> [EXERCISE DESCRIPTION]: Could you set down exactly the lines in the records below between the line holding "(∑ j ∈ range (#s" and the line holding "refine sum_le_sum fun j hj => ?_", inclusive?

> [RAW DATA]:
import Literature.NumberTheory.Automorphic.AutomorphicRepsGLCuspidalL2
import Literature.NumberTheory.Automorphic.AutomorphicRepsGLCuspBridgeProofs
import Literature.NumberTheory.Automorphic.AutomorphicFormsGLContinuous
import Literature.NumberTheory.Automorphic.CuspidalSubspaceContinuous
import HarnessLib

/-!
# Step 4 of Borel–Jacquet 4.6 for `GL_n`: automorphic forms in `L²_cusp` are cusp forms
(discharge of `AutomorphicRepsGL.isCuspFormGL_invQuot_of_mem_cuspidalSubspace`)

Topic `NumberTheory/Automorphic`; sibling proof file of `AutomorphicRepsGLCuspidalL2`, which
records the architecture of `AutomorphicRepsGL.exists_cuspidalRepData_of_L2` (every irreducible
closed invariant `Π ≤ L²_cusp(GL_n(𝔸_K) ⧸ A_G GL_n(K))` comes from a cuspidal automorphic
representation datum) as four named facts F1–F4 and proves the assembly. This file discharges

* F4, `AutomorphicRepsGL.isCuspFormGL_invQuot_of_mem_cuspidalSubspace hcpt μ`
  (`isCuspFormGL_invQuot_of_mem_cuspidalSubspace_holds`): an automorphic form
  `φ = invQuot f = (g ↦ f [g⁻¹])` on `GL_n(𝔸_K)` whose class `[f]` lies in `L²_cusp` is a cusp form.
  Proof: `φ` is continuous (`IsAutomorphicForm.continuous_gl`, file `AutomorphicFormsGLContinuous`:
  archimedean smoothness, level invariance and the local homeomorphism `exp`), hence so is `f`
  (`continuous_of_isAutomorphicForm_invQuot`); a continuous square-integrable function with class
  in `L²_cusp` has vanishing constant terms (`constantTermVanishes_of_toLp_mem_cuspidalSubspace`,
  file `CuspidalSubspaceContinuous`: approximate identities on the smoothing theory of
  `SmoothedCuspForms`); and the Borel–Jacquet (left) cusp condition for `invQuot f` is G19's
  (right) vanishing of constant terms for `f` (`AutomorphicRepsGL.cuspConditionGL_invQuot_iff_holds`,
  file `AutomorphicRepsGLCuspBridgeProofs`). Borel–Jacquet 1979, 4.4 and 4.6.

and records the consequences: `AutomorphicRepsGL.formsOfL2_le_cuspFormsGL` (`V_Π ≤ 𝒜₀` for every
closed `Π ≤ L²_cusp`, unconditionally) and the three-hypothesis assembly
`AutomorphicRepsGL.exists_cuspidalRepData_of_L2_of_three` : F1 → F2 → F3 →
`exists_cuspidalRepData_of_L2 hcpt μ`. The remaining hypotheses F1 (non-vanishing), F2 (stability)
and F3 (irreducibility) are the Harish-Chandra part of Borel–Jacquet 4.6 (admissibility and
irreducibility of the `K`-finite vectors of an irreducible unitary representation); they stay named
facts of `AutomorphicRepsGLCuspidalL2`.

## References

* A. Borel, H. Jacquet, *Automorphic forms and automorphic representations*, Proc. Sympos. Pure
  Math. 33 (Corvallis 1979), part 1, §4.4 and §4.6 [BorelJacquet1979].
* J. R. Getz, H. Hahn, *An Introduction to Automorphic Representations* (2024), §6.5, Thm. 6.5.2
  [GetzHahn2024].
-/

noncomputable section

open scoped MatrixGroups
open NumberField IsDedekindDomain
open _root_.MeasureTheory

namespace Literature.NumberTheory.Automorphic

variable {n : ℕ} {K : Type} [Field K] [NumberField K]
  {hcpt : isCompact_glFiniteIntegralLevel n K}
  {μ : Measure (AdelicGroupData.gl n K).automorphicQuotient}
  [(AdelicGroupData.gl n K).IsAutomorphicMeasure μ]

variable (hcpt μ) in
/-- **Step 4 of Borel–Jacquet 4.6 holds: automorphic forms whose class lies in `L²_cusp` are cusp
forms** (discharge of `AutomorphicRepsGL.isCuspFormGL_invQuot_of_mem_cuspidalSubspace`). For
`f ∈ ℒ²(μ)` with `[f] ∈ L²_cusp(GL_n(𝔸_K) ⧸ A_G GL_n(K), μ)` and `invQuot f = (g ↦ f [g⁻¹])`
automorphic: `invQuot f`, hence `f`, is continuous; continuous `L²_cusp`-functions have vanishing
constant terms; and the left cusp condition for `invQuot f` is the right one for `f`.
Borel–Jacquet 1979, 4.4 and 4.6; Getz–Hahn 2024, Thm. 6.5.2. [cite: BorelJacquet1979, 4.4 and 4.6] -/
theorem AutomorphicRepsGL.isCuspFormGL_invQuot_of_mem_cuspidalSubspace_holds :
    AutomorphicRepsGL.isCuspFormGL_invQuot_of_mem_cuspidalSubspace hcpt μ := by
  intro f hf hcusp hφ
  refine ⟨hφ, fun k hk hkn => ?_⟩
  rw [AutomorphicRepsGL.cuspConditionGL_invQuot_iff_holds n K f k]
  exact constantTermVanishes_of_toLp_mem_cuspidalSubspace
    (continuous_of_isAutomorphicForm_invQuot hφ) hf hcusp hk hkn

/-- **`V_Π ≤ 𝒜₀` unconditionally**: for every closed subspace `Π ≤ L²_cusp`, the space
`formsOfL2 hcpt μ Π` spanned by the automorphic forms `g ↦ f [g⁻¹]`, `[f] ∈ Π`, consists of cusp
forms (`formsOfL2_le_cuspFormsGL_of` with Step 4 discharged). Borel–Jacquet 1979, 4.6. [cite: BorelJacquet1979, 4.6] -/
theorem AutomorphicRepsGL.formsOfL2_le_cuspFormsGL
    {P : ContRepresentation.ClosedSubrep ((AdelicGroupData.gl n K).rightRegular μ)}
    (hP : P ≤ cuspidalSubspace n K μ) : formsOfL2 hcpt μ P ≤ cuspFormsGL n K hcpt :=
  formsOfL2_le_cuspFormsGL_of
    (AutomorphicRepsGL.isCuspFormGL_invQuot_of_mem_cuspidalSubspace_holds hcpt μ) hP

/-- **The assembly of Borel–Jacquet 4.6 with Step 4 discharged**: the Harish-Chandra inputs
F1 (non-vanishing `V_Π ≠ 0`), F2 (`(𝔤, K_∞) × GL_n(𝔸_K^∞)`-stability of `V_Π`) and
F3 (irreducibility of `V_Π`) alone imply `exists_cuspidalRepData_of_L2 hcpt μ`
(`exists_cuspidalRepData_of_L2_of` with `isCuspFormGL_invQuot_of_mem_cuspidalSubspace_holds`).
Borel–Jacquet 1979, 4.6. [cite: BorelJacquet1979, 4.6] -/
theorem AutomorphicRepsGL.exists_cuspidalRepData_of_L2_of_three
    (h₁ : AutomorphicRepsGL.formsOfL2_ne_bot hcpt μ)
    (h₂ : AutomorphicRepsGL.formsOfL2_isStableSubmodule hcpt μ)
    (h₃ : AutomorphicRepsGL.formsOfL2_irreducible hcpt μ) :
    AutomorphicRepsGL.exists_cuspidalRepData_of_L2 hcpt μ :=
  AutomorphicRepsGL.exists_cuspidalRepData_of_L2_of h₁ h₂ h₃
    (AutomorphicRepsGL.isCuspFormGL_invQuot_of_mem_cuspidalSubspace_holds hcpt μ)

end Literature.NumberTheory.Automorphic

--

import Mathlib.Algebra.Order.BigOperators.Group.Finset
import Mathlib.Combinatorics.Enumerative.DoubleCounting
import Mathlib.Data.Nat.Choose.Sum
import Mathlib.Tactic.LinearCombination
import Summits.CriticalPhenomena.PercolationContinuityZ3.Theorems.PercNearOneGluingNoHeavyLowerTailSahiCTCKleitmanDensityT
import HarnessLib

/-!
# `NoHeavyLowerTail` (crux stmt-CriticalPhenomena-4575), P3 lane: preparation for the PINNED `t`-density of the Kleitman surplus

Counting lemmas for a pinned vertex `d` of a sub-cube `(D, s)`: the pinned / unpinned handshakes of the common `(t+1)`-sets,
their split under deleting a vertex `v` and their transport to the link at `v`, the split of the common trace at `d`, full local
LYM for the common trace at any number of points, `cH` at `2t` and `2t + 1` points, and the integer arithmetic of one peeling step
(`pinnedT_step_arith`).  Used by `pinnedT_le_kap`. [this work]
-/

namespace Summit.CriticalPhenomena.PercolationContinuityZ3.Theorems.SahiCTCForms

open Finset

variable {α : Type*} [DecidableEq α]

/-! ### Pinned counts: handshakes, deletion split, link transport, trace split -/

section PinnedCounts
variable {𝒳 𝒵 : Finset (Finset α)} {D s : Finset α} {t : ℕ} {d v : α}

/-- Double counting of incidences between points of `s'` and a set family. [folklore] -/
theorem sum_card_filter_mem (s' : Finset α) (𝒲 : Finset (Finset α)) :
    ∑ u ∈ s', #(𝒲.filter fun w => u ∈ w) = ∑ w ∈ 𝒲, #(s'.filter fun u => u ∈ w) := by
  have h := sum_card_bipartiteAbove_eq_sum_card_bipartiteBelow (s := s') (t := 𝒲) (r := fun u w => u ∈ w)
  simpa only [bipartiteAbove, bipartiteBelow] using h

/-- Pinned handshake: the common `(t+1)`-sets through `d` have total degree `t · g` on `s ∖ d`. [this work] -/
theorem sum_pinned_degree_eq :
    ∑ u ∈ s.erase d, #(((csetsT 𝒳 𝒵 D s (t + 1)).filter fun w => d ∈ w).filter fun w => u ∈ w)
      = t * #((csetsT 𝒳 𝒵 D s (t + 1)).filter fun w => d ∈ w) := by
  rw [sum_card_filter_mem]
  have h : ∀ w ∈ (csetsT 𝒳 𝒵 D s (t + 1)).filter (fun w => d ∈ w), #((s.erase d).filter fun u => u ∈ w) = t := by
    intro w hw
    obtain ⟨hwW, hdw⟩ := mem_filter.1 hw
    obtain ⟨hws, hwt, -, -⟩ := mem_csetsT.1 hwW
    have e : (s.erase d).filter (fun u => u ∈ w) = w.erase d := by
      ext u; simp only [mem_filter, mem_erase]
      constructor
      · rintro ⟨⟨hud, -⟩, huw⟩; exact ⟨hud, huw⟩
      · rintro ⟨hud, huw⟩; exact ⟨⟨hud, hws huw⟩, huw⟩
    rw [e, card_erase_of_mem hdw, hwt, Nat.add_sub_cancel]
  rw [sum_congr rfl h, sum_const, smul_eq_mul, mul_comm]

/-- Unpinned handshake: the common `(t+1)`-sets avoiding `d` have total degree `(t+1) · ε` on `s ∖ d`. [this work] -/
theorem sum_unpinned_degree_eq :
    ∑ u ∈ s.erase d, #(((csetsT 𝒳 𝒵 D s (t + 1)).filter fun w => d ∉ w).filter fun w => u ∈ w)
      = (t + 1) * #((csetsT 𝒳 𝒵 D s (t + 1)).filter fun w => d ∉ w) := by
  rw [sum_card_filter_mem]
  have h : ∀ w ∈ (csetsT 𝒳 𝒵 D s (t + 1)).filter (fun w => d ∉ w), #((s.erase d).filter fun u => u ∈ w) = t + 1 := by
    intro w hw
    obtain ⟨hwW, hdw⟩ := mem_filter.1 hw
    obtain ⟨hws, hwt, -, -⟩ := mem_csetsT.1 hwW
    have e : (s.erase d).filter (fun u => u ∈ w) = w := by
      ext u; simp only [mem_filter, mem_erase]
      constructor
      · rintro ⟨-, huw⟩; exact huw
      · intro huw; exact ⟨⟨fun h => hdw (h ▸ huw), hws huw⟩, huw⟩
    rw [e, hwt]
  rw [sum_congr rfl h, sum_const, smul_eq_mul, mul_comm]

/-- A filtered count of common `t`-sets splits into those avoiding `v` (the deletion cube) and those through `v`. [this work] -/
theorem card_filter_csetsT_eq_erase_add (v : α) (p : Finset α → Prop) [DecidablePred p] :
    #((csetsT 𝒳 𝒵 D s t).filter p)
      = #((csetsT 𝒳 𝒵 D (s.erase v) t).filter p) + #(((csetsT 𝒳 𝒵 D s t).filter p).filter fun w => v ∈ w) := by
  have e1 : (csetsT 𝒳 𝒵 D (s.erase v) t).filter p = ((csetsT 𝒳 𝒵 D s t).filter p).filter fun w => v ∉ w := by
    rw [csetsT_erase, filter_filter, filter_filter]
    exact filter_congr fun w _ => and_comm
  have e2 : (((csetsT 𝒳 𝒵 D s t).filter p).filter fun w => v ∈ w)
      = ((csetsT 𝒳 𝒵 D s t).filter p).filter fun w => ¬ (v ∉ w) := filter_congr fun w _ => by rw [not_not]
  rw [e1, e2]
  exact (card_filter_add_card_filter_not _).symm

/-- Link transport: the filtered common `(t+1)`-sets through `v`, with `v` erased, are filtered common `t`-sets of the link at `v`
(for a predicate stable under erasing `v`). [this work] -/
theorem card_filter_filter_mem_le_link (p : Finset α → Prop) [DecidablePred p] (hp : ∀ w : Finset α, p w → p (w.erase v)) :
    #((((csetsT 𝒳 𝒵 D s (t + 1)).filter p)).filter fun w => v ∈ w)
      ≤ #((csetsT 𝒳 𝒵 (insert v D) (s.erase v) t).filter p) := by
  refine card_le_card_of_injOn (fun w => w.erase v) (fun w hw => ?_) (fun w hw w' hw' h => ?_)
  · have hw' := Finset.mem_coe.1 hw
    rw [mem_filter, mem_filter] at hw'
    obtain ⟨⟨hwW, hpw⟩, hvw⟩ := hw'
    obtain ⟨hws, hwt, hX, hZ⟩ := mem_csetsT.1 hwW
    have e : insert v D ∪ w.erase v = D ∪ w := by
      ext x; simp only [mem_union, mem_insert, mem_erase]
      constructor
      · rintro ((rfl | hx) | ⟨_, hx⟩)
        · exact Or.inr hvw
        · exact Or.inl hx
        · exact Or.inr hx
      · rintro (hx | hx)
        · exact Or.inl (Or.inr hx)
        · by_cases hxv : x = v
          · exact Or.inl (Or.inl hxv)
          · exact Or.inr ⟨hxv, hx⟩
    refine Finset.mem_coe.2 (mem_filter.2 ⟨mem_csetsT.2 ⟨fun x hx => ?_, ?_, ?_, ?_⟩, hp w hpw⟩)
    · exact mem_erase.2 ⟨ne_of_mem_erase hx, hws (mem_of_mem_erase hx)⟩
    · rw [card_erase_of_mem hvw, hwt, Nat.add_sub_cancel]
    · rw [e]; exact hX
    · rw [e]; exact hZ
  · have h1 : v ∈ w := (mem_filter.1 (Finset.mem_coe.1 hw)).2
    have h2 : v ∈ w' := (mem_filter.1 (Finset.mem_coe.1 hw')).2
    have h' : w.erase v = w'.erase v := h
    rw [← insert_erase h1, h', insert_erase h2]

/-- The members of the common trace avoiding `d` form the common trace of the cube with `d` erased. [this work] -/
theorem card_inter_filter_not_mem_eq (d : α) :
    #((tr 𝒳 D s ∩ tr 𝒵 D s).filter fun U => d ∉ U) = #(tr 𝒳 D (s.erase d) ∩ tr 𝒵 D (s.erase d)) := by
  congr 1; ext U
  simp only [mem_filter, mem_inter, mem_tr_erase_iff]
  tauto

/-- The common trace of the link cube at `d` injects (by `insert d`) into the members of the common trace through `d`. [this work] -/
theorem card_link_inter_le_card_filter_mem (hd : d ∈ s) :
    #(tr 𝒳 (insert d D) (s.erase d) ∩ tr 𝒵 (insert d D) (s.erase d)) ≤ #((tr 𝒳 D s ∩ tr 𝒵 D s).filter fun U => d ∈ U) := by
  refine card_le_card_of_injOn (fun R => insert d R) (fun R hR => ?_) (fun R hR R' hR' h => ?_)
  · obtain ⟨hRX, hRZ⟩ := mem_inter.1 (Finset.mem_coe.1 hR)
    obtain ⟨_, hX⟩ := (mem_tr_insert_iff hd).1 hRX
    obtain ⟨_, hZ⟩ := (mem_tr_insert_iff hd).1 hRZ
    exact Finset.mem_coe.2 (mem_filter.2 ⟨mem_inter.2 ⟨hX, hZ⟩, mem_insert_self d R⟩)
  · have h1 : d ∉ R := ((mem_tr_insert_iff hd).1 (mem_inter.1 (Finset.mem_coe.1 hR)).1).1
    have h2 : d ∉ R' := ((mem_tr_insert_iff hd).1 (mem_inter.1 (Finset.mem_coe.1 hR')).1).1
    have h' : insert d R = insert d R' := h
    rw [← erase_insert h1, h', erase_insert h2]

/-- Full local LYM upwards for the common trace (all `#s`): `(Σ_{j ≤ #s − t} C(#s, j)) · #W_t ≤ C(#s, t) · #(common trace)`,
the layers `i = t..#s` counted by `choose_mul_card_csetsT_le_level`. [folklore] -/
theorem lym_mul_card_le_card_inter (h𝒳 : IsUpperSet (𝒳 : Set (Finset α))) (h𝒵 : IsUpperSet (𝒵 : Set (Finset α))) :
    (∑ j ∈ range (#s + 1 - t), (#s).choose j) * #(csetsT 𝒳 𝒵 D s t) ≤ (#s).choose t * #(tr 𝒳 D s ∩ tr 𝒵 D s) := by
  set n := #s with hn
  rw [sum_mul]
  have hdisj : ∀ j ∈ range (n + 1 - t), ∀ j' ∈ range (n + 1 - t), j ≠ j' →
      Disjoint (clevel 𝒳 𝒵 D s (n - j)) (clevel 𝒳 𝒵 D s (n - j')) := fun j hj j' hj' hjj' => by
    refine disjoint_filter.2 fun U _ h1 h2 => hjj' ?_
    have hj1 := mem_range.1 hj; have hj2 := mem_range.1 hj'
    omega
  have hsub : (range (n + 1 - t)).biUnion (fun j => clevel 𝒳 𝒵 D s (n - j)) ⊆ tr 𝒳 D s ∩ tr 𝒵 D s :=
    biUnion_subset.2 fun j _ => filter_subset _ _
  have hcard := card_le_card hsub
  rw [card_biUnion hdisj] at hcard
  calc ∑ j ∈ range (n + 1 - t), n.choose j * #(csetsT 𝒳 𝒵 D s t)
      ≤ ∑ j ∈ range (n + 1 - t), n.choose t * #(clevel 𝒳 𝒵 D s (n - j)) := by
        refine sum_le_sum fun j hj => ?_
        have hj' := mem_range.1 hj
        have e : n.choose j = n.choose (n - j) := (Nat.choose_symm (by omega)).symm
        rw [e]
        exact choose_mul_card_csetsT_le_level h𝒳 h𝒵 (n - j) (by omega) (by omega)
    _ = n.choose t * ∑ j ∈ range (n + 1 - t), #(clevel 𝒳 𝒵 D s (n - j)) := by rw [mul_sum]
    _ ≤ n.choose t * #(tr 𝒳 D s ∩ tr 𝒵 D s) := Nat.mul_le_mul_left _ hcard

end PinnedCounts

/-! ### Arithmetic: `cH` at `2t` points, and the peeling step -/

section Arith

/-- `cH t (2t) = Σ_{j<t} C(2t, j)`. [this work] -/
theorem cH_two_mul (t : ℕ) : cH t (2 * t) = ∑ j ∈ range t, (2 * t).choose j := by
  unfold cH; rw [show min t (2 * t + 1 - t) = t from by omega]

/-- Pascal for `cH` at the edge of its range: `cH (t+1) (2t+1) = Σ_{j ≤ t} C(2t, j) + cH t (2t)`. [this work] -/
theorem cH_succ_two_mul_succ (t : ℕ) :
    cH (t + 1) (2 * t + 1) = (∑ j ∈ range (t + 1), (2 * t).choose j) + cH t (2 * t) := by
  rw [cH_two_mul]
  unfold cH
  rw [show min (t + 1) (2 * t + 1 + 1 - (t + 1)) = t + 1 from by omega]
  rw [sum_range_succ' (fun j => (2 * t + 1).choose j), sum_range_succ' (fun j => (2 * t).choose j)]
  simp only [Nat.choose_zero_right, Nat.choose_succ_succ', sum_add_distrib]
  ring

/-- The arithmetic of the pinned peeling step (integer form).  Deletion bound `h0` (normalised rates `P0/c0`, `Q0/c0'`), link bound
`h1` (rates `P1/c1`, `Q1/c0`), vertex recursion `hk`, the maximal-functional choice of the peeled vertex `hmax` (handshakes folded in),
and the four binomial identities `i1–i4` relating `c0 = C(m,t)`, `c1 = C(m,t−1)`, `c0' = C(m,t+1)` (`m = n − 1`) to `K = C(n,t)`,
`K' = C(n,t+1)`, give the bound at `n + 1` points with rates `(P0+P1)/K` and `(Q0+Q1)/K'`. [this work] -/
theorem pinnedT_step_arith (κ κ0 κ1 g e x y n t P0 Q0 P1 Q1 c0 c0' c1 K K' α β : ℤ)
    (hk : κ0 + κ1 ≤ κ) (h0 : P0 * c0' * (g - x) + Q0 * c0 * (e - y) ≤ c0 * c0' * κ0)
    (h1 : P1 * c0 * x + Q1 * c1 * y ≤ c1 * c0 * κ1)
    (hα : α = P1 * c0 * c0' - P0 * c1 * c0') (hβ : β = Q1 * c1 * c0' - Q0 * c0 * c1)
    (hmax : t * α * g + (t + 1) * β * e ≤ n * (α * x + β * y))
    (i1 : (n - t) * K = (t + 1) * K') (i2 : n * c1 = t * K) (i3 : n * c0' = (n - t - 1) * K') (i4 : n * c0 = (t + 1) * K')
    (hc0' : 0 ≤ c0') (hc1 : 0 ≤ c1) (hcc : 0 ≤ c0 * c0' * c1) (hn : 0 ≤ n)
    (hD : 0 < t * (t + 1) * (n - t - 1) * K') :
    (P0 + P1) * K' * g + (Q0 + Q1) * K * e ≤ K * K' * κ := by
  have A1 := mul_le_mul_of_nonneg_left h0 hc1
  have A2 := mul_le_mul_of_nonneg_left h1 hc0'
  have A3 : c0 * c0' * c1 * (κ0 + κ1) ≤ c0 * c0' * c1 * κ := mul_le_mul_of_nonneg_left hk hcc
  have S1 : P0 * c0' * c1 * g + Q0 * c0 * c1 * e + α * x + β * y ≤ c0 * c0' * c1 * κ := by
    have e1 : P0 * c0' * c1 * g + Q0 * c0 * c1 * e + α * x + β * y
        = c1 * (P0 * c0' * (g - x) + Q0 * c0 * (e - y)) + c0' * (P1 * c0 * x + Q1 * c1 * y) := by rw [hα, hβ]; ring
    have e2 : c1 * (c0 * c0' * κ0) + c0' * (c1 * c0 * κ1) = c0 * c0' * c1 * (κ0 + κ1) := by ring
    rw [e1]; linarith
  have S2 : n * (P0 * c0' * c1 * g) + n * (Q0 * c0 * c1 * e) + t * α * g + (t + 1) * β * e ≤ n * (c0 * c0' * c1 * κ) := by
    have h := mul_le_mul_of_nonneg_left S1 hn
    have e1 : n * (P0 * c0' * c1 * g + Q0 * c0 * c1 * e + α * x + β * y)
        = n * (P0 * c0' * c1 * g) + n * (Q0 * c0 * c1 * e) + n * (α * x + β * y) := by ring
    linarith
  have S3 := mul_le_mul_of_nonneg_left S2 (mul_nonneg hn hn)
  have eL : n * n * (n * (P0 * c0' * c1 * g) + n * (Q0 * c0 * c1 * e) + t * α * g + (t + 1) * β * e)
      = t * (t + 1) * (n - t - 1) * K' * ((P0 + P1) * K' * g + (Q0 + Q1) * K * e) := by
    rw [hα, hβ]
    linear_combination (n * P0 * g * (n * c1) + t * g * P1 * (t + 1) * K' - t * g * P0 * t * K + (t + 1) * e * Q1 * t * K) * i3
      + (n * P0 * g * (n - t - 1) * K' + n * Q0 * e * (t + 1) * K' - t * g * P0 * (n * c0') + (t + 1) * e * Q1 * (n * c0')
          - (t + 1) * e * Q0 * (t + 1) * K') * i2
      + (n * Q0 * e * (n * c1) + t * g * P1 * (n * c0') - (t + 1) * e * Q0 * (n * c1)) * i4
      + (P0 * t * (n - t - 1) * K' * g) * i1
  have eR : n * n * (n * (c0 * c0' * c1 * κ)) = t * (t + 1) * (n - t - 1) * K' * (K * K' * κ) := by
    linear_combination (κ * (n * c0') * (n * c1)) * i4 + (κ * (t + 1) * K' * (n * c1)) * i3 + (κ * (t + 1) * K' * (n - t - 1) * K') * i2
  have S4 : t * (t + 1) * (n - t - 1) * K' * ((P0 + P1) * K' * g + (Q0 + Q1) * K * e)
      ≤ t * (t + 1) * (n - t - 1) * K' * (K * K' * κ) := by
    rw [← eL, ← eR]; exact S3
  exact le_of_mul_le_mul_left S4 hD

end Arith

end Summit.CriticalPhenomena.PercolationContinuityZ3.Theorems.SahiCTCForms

> [WRITTEN RESPONSE]:
    (∑ j ∈ range (#s + 1 - t), (#s).choose j) * #(csetsT 𝒳 𝒵 D s t) ≤ (#s).choose t * #(tr 𝒳 D s ∩ tr 𝒵 D s) := by
  set n := #s with hn
  rw [sum_mul]
  have hdisj : ∀ j ∈ range (n + 1 - t), ∀ j' ∈ range (n + 1 - t), j ≠ j' →
      Disjoint (clevel 𝒳 𝒵 D s (n - j)) (clevel 𝒳 𝒵 D s (n - j')) := fun j hj j' hj' hjj' => by
    refine disjoint_filter.2 fun U _ h1 h2 => hjj' ?_
    have hj1 := mem_range.1 hj; have hj2 := mem_range.1 hj'
    omega
  have hsub : (range (n + 1 - t)).biUnion (fun j => clevel 𝒳 𝒵 D s (n - j)) ⊆ tr 𝒳 D s ∩ tr 𝒵 D s :=
    biUnion_subset.2 fun j _ => filter_subset _ _
  have hcard := card_le_card hsub
  rw [card_biUnion hdisj] at hcard
  calc ∑ j ∈ range (n + 1 - t), n.choose j * #(csetsT 𝒳 𝒵 D s t)
      ≤ ∑ j ∈ range (n + 1 - t), n.choose t * #(clevel 𝒳 𝒵 D s (n - j)) := by
        refine sum_le_sum fun j hj => ?_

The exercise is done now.